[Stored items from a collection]
import Literature.AlgebraicGeometry.Motives.AbelianVarietyPointCountIsogenyInvariance
import Literature.AlgebraicGeometry.Motives.AbelianVarietyGaloisCharpolyIsogenyRelations
import Literature.AlgebraicGeometry.Motives.AbelianVarietyMordellWeilRankIsogenyRelations
import Literature.AlgebraicGeometry.Motives.AbelianVarietyDihedralIdempotentRelations
import HarnessLib

/-!
# The dihedral Kani–Rosen relations `X × B_G² ∼ B_σ × B_τ²` (`n` odd), `X × B_G² ∼ B_σ × B_τ × B_{στ}` (`n` even)
# read on point counts, `ℓ`-adic characteristic polynomials of Galois and Frobenius, traces and Mordell–Weil ranks —
# with the general readers for an isogeny `X × Y₁ × Y₂ ∼ Z₁ × Z₂ × Z₃`

For a dihedral group `G = ⟨σ, τ⟩` (`|G| = 2n`, `τ² = 1`, `τστ⁻¹ = σ⁻¹`) — more generally a generalized dihedral group
`A ⋊ ⟨τ⟩` with `|A|` odd — acting on an abelian variety `X` over a perfect field through `ρ : G → End X`, the tree proves
the isogenies of Kani–Rosen / Paulhus (5) / Honigs–Sarmah Thm. 4.2 on the algebraic carrier
(`Motives/AbelianVarietyDihedralIdempotentRelations` §4): `X × B_G² ∼ B_σ × B_τ²` for `n` odd
(`isIsogenous_dihedral_odd`, "`J_X × J²_{X/D_{2m}} ∼ J_{X/⟨r⟩} × J²_{X/⟨s⟩}`"), `X × B_G² ∼ B_A × B_τ²` for `A ⋊ ⟨τ⟩`
with `|A|` odd (`isIsogenous_genDihedral_odd`), and `X × B_G² ∼ B_σ × B_τ × B_{στ}` for `n` even
(`isIsogenous_dihedral_even`), where `B_G = Im N_G`, `B_σ = Im N_⟨σ⟩`, `B_τ = Im N_⟨τ⟩`, `B_{στ} = Im N_⟨στ⟩`
(the quotient-curve reading `B_H ∼ J_{X/H}` is not asserted).

§1 provides, once and for all, the READERS of an isogeny of the shape `X × (Y₁ × Y₂) ∼ Z₁ × (Z₂ × Z₃)` (the shape of all
these relations, and of the Klein relation of `Motives/AbelianVarietyKleinFourArithmetic`) through the three additive
isogeny-invariant functors of the generation: `N_m(X) N_m(Y₁) N_m(Y₂) = N_m(Z₁) N_m(Z₂) N_m(Z₃)` over a finite field,
`charpoly(σ | T_ℓ X) charpoly(σ | T_ℓ Y₁) charpoly(σ | T_ℓ Y₂) = charpoly(σ | T_ℓ Z₁) charpoly(σ | T_ℓ Z₂) charpoly(σ | T_ℓ Z₃)`
(+ traces), and `rk X(L) + rk Y₁(L) + rk Y₂(L) = rk Z₁(L) + rk Z₂(L) + rk Z₃(L)` (finite ranks on the right suffice);
§2 instantiates them for the dihedral relations:

* **`N_m(X) · N_m(B_G)² = N_m(B_σ) · N_m(B_τ)²`** (`n` odd; for hyperelliptic-type configurations the count behind
  "`#J_C · #J_{C/D_n}² = #J_{C/σ} · #J_{C/τ}²`"), `N_m(X) · N_m(B_G)² = N_m(B_σ) N_m(B_τ) N_m(B_{στ})` (`n` even);
* the same for `charpoly(φ | T_ℓ ·)` of every `φ ∈ Gal(K̄/K)`, for Milne's characteristic polynomials of Frobenius and
  for the traces (`Tr(φ | T_ℓ X) + 2 Tr(φ | T_ℓ B_G) = Tr(φ | T_ℓ B_σ) + 2 Tr(φ | T_ℓ B_τ)`);
* **`rk X(L) + 2 rk B_G(L) = rk B_σ(L) + 2 rk B_τ(L)`** (`n` odd), `rk X(L) + 2 rk B_G(L) = rk B_σ(L) + rk B_τ(L) + rk B_{στ}(L)`
  (`n` even) for the Mordell–Weil groups over any `L/K`.

## Main statements (sorry-free; theorems only, no new definitions)

* §1 readers: `pointCount_eq_of_isIsogenous_biprod_three`, `charpoly_tateRep_eq_of_isIsogenous_biprod_three`,
  `trace_tateRep_eq_of_isIsogenous_biprod_three`, `module_finite_points_of_isIsogenous_biprod_three`,
  `finrank_points_eq_of_isIsogenous_biprod_three`.
* §2 dihedral: `pointCount_dihedral_odd`, `pointCount_genDihedral_odd`, `pointCount_dihedral_even`,
  `charpoly_tateRep_dihedral_odd`, `charpoly_tateRep_dihedral_even`, `trace_tateRep_dihedral_odd`,
  `charpoly_frobenius_dihedral_odd`, `finrank_points_dihedral_odd`, `finrank_points_genDihedral_odd`,
  `finrank_points_dihedral_even`.

Scope (stated, not hidden).  Perfect (resp. finite) base field; `ℓ ≠ char K`; the subgroups `⟨σ⟩, ⟨τ⟩, ⟨στ⟩, A` carry
`Fintype` instances and enter through their norm elements; no curves, no `L`-functions.

## References

* [Paulhus2008] J. Paulhus, *Decomposing Jacobians of curves with extra automorphisms*, Acta Arith. 132 (2008), §3.1.2 (5) (p. 236).
* [HonigsSarmah2025] (as cited in `Motives/AbelianVarietyDihedralIdempotentRelations`), §4 Thm. 4.2, Thm. 4.3.
* [KaniRosen1989] E. Kani, M. Rosen, *Idempotent relations and factors of Jacobians*, Math. Ann. 284 (1989), Thm. B.
* [Tate1966Endomorphisms] J. Tate, *Endomorphisms of abelian varieties over finite fields* (1966), §1 Thm. 1.
* [Milne1986AbelianVarieties] J. S. Milne, *Abelian varieties* (1986), §19 Thm. 19.1 and its proof (pp. 143–145).
* [MumfordAV1970] D. Mumford, *Abelian Varieties* (1970), §19 (pp. 169, 176, 180).
* [DokchitserEtAl2022] V. Dokchitser, H. Green, A. Konstantinou, A. Morgan, *Parity of ranks of Jacobians of curves* (2022), §1.3, §3.
-/

noncomputable section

▶ [TASK STATEMENT]:
Extract each line holding the word "ranks" from the records.

▶ [ANSWER SPACE]:
# read on point counts, `ℓ`-adic characteristic polynomials of Galois and Frobenius, traces and Mordell–Weil ranks —
(+ traces), and `rk X(L) + rk Y₁(L) + rk Y₂(L) = rk Z₁(L) + rk Z₂(L) + rk Z₃(L)` (finite ranks on the right suffice);
* [DokchitserEtAl2022] V. Dokchitser, H. Green, A. Konstantinou, A. Morgan, *Parity of ranks of Jacobians of curves* (2022), §1.3, §3.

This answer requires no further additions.